Supported decision-making has been embraced by a variety of entities including the federal Administration for Community Living,30 which funds a number of supported decision-making–related projects such as the National Resource Center for Supported Decision-Making.31 Support for supported decision-making has come from The Arc32 and from the National Guardianship Association.33 As already noted, as of November 2018, four states and the District of Columbia have passed legislation recognizing SDMAs, with several more in process.34

So how does, or will, supported decision-making arise in the judicial system? The two most obvious ways are in proceedings in which guardianship is sought in the first instance, or where there is a petition to terminate guardianship and restore rights to the person previously subject to guardianship. In each instance, proof that there is a credible system of decision-making support in place for the subject of the proceeding, whether formalized in a supported decision-making agreement35 or demonstrated over time in a more informal way,36 should constitute a “less restrictive alternative” as the ABA resolution anticipates.

More can be done, however, to ensure that concerned individuals are considering the supported decision-making alternative at the outset. For example, whether by statute or court rule, petitioners for guardianship might be required to explain why they have not explored supported decision-making, or, if they have, why it has not proven sufficient.37 Many petitioners—and their attorneys—are unaware of the existence of supported decision-making38 or how it might resolve the issues that caused them to seek guardianship. Requiring consideration of supported decision-making will bring the possibility of its use to their attention, potentially resulting in withdrawal or nonfiling of a guardianship petition. Where information about supported decision-making is available in the office of the guardianship clerk, potential petitioners can be advised of a process that could avoid unnecessary court proceedings, while providing a rights-enhancing service to someone who might otherwise have been subjected to guardianship.39

Individual judges, and state judiciaries more broadly, have been instrumental in expanding the knowledge and use of supported decision-making and the practice in both the legal and larger communities. Perhaps most prominent among these is Justice Nathan Hecht, Chief Justice of the Texas Supreme Court, who led the effort to pass the first supported decision-making statute in the country in 2015.

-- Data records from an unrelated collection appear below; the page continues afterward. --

import Literature.NumberTheory.EllipticCurves.RingClassFieldDecompositionLaw
import Summits.BirchSwinnertonDyer.Rank1Residual.X11b.RingClassFieldConj
import Summits.BirchSwinnertonDyer.Rank1Residual.X11b.KolyvaginRingClassCyclic
import Mathlib.NumberTheory.RamificationInertia.Galois
import Mathlib.FieldTheory.Galois.IsGaloisGroup
import Mathlib.RingTheory.Flat.TorsionFree
import HarnessLib

/-!
# `stub_auxiliaryInertLevelAtThree`, Galois side: the stabiliser of a prime of `K[ℓm]` in
# `G_ℓ = Gal(K[ℓm]/K[m])` has order `ord[𝔭_v]_{ℓm} / ord[𝔭_v]_m` (Gross 1991 §3; Neukirch VI (7.3))

Crux `stmt-BirchSwinnertonDyer-19109` (`EulerHalvesAtThree`), line `inert` (tam3-p1 g18, skeleton r17/r18),
registered stub `stub_auxiliaryInertLevelAtThree` (= bsd-idea-9 g8's `AuxiliaryInertLevel W K ι 3 q N`): for a
guarded level `m₀` one asks for an auxiliary inert prime `ℓ₀` such that every generator `σ` of
`G_{ℓ₀} = Gal(K[ℓ₀m₀]/K[m₀]) = ringClassGalOver ι (ℓ₀m₀) m₀` has `σ^{ℓ₀+1} = 1` and `3^e` divides the order
of the stabiliser in `⟨σ⟩` of every prime `w̃ ∋ q` of `K[ℓ₀m₀]`.  This file settles the GALOIS-THEORETIC
half of that stub, reducing it to a statement about orders in the ring class groups
`I_K(f)/P_{K,ℤ}(f)` (`RingClass.RingClassGroup K f`), which is where the Chebotarev choice of `ℓ₀` lives:

* `pow_succ_eq_one_of_zpowers_eq_ringClassGalOver` — **`σ^{ℓ+1} = 1`** for `zpowers σ = G_ℓ`
  (`K` imaginary quadratic, `ℓ ∤ m` an inert prime; x11b3's `pow_succ_eq_one_of_mem_ringClassGalOver`,
  Gross §3 *"`G_ℓ ≃ F_λ^×/F_ℓ^×` cyclic of order `ℓ+1`"*, divisibility form — no hypothesis on `d_K`);
* `card_stabilizer_mul_orderOf_primeClass_eq` — for `m ∣ n`, `H = ringClassGalOver ι n m` and a prime
  `P ∣ v` of `K[n]`, `v ∤ n`: **`#Stab_H(P) · ord[𝔭_v]_m = ord[𝔭_v]_n`**.  Proof: `H` is the fixing
  subgroup in `Aut_ℚ(K[n])` of (the image of) `K[m] ⊆ K[n]` (`ringClassField_mono`,
  `RingClassField.inclusion`), hence a Galois group for `K[n]/K[m]` (Mathlib `IsGaloisGroup.of_isScalarTower`,
  `K[n]/ℚ` Galois by x11b3's `isGalois_rat_ringClassField`) and for `𝓞_{K[n]}/𝓞_{K[m]}`
  (`IsGaloisGroup.of_isFractionRing`); Mathlib's `Ideal.card_stabilizer_eq` gives
  `#Stab_H(P) = e(P|p) f(P|p)`, `p = P ∩ 𝓞_{K[m]}`; `e(P|p) = 1` as `e(P|v) = 1`
  (`ramificationIdx_ringClassField_eq_one`, `Ideal.ramificationIdx_tower`); and
  `f(P|p) · ord[𝔭_v]_m = ord[𝔭_v]_n` is er5-w4's relative decomposition law
  `inertiaDeg_mul_orderOf_primeClass_eq_of_tower` (Neukirch VI (7.3) at the two levels);
* `dvd_card_stabilizer_of_mul_orderOf_dvd` — hence `d · ord[𝔭_v]_m ∣ ord[𝔭_v]_n ⟹ d ∣ #Stab_H(P)`;
* `exists_heightOneSpectrum_liesOver_of_natCast_mem` — plumbing: a prime `w̃ ∋ q` of `𝓞_L` (`q` a
  rational prime coprime to `n`) lies over a prime `v ∋ q` of `𝓞_K` with `v ∤ n`;
* `auxiliaryInertLevel_conclusion_of_orderOf_dvd` — the stub's conclusion for a GIVEN `ℓ₀`
  (`σ^{ℓ₀+1} = 1 ∧ ∀ w̃ ∋ q, 3^e ∣ #Stab_{⟨σ⟩}(w̃)` for every `σ` with `zpowers σ = G_{ℓ₀}`) from the
  ideal-class hypothesis `∀ v ∋ q, 3^e · ord[𝔭_v]_{m₀} ∣ ord[𝔭_v]_{ℓ₀m₀}`.

What remains of the stub after this file (NOT claimed here): the EXISTENCE of an inert prime `ℓ₀ ∤ N m₀`
with `3 ∤ a_{ℓ₀}(E)` and `3^e · ord[𝔮]_{m₀} ∣ ord[𝔮]_{ℓ₀m₀}` for the primes `𝔮 ∣ q` — Chebotarev in
`K(μ_{3^{e'}}, E[3], β^{1/3}, β̄^{1/3})/ℚ` plus the kernel computation
`ker(Cl(ℓ₀m₀) → Cl(m₀)) ≃ F_{ℓ₀²}^×/F_{ℓ₀}^×` (tree: `RingClass.ker_restrict_eq_range`, `card_ker_restrict`).
HONEST FRAMING: helper lemmas toward one registered stub of one line of crux 19109; the crux stays open;
BSD is proved for no curve here.

## References

* B. H. Gross, *Kolyvagin's work on modular elliptic curves*, LMS LNS 153 (1991), §3 (pp. 238–239:
  the tower `K_n ⊇ K_m`, `G_ℓ ≃ F_λ^×/F_ℓ^×` cyclic of order `ℓ + 1`). [GrossLMS1991]
* J. Neukirch, *Algebraic Number Theory* (1999), Ch. I §9 (9.4) (decomposition group, `#G_P = e f`),
  Ch. VI §7 Thm. (7.3) (decomposition law). [NeukirchANT1999]
* D. A. Cox, *Primes of the form x² + ny²*, 2nd ed. (2013), §7.D Thm. 7.24, §9.A. [Cox2013]

## Mathlib / tree search

Tree (imported, reused by name): `ringClassGalOver` (`HeegnerPointsOfConductor`); `ringClassField_mono`,
`RingClassField.inclusion`, `RingClassField.coe_inclusion`, `finiteDimensional_and_isGalois_ringClassField`
(`RingClassFieldTower` & deps); `inertiaDeg_mul_orderOf_primeClass_eq_of_tower`,
`ramificationIdx_ringClassField_eq_one` (`RingClassFieldDecompositionLaw`, er5-w4 p638696);
`RingClassConj.isGalois_rat_ringClassField` (`X11b/RingClassFieldConj`);
`RingClassTower.pow_succ_eq_one_of_mem_ringClassGalOver` (`X11b/KolyvaginRingClassCyclic`).
Mathlib: `Ideal.card_stabilizer_eq`, `Ideal.ramificationIdxIn_eq_ramificationIdx`,
`Ideal.inertiaDegIn_eq_inertiaDeg`, `Ideal.ramificationIdx_tower`, `IsGaloisGroup.of_isScalarTower`,
`IsGaloisGroup.of_mulEquiv`, `IsGaloisGroup.of_isFractionRing`, `IsIntegralClosure.finite`,
`Module.Flat` over a Dedekind domain (`RingTheory/Flat/TorsionFree`), `MulEquiv.subgroupCongr`.
`lean search 'card.*stabilizer.*ringClass|stabilizer.*primeClass'` (2026-08-28): no prior statement.
-/

noncomputable section
/-- (3.50): `|Ê(k)| ≤ β_{|ΔR,F|} K̲ Ĉ*(k)`. [cite: FitznerVanDerHofstad2016NoBLE, §3.3.4 (3.50), PTRF p. 1073] -/
theorem abs_E_le : |a.E| ≤ r.bRfDelta * r.Kunderline * a.Cstar := by
  rw [E, abs_div, abs_mul, abs_of_pos h.Cstar_pos, abs_of_pos h.Q_pos, mul_div_right_comm]
  exact mul_le_mul_of_nonneg_right h.abs_δRF_div_Q_le h.Cstar_pos.le

/-- (3.50): `|Ê(k)| ≤ β_{|ΔR,F|} (K̲/α̲_F) Ĉ(k)`. [cite: FitznerVanDerHofstad2016NoBLE, §3.3.4 (3.50), PTRF p. 1073] -/
theorem abs_E_le' : |a.E| ≤ r.bRfDelta * r.Kunderline / r.afmin * (1 / (1 - a.D)) :=
  h.abs_E_le.trans <| by
    rw [div_mul_eq_mul_div, mul_div_assoc]
    exact mul_le_mul_of_nonneg_left h.Cstar_le (mul_nonneg h.bRfDelta_nn h.K_nn)

/-- (3.51), numerator: `|R̂_Φ(k) − δ_{R,F}(k) Ĝ(k)| ≤ β_{R,Φ} + β_{|ΔR,F|} Γ₂′`.
[cite: FitznerVanDerHofstad2016NoBLE, §3.3.4 (3.51), PTRF p. 1073] -/
theorem abs_RΦ_sub_δG_le : |a.RΦ - a.δRF * a.G| ≤ r.bRp + r.bRfDelta * r.Gamma2dash := by
  refine (abs_sub _ _).trans (add_le_add h.RΦ_abs ?_)
  rw [abs_mul]
  calc |a.δRF| * |a.G| ≤ (1 - a.D) * r.bRfDelta * |a.G| := mul_le_mul_of_nonneg_right h.δ_abs (abs_nonneg _)
    _ = r.bRfDelta * ((1 - a.D) * |a.G|) := by ring
    _ ≤ r.bRfDelta * r.Gamma2dash := mul_le_mul_of_nonneg_left h.G_abs h.bRfDelta_nn

/-- (3.51): `|R̂_Φ(k) − δ_{R,F}(k) Ĝ(k)| Ĉ*(k) ≤ ((β_{R,Φ} + β_{|ΔR,F|} Γ₂′)/α̲_F) Ĉ(k)`.
[cite: FitznerVanDerHofstad2016NoBLE, §3.3.4 (3.51), PTRF p. 1073] -/
theorem abs_RΦ_sub_δG_mul_Cstar_le :
    |(a.RΦ - a.δRF * a.G) * a.Cstar| ≤ (r.bRp + r.bRfDelta * r.Gamma2dash) / r.afmin * (1 / (1 - a.D)) := by
  rw [abs_mul, abs_of_pos h.Cstar_pos, div_mul_eq_mul_div, mul_div_assoc]
  exact mul_le_mul h.abs_RΦ_sub_δG_le h.Cstar_le h.Cstar_pos.le
    (add_nonneg h.bRp_nn (mul_nonneg h.bRfDelta_nn h.Gamma2dash_nn))

/-- `|α_F − 1| ≤ max |α̲_F − 1| |ᾱ_F − 1|` (= `F3Bounds.m3`). [folklore] -/
theorem abs_αF_sub_one_le : |a.αF - 1| ≤ F3Bounds.m3 r := by
  rw [F3Bounds.m3]
  rcases le_total 1 a.αF with h1 | h1
  · rw [abs_of_nonneg (sub_nonneg.2 h1)]
    exact le_max_of_le_right ((sub_le_sub_right h.αF_le 1).trans (le_abs_self _))
  · rw [abs_of_nonpos (sub_nonpos.2 h1)]
    refine le_max_of_le_left ?_
    calc -(a.αF - 1) = 1 - a.αF := by ring
      _ ≤ 1 - r.afmin := sub_le_sub_left h.αF_ge 1
      _ ≤ |r.afmin - 1| := by rw [abs_sub_comm]; exact le_abs_self _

According to Justice Hecht,40 problems with guardianship arose in part because of Texas’s diverse, nonunified court system—with guardianship proceedings in small rural counties presided over by judicial officers who were not law trained. The larger counties, with active probate courts, were also sporadically the subject of sensational press reports about guardianship abuses. Under Justice Hecht’s leadership, the Texas Judicial Council, made up of judges, legislators, lawyers, and public members, formed a committee to investigate and monitor guardianship in a number of representative counties. The Texas Office of Court Administration, directed by David Slayton, developed the program, gathered information, and analyzed the data. Although supported decision-making was not the original focus of that committee, over time, the Council became convinced that supported decision-making “was the way to go as an alternative to guardianship.”

Gaining bipartisan support in both houses of the Texas legislature, the first statute passed unanimously in 2015.41 At the same time, it also generated a major educational effort. In Texas, attorneys involved in the guardianship system are required to complete relevant continuing legal education, and the statute provides that supported decision-making must be considered before guardianship can be imposed. Justice Hecht reports that there has been a great deal of buy-in, especially by judges in urban counties that handle the majority of Texas guardianship cases. In 2017, the supported decision-making statute was slightly changed to make supporters fiduciaries and to provide procedures to deal with conflicts that might arise among supporters.42

The Texas Judicial Council has continued to study supported decision-making, and thus far has been “pleased” by the way the statute is working. Significantly, since enactment of the initial statute in 2015, there has been a 6 percent decrease in adult guardianships. Justice Hecht describes this as a good trend, helping to ensure that supported decision-making is viable and, in many respects, better than guardianship for a large number of people.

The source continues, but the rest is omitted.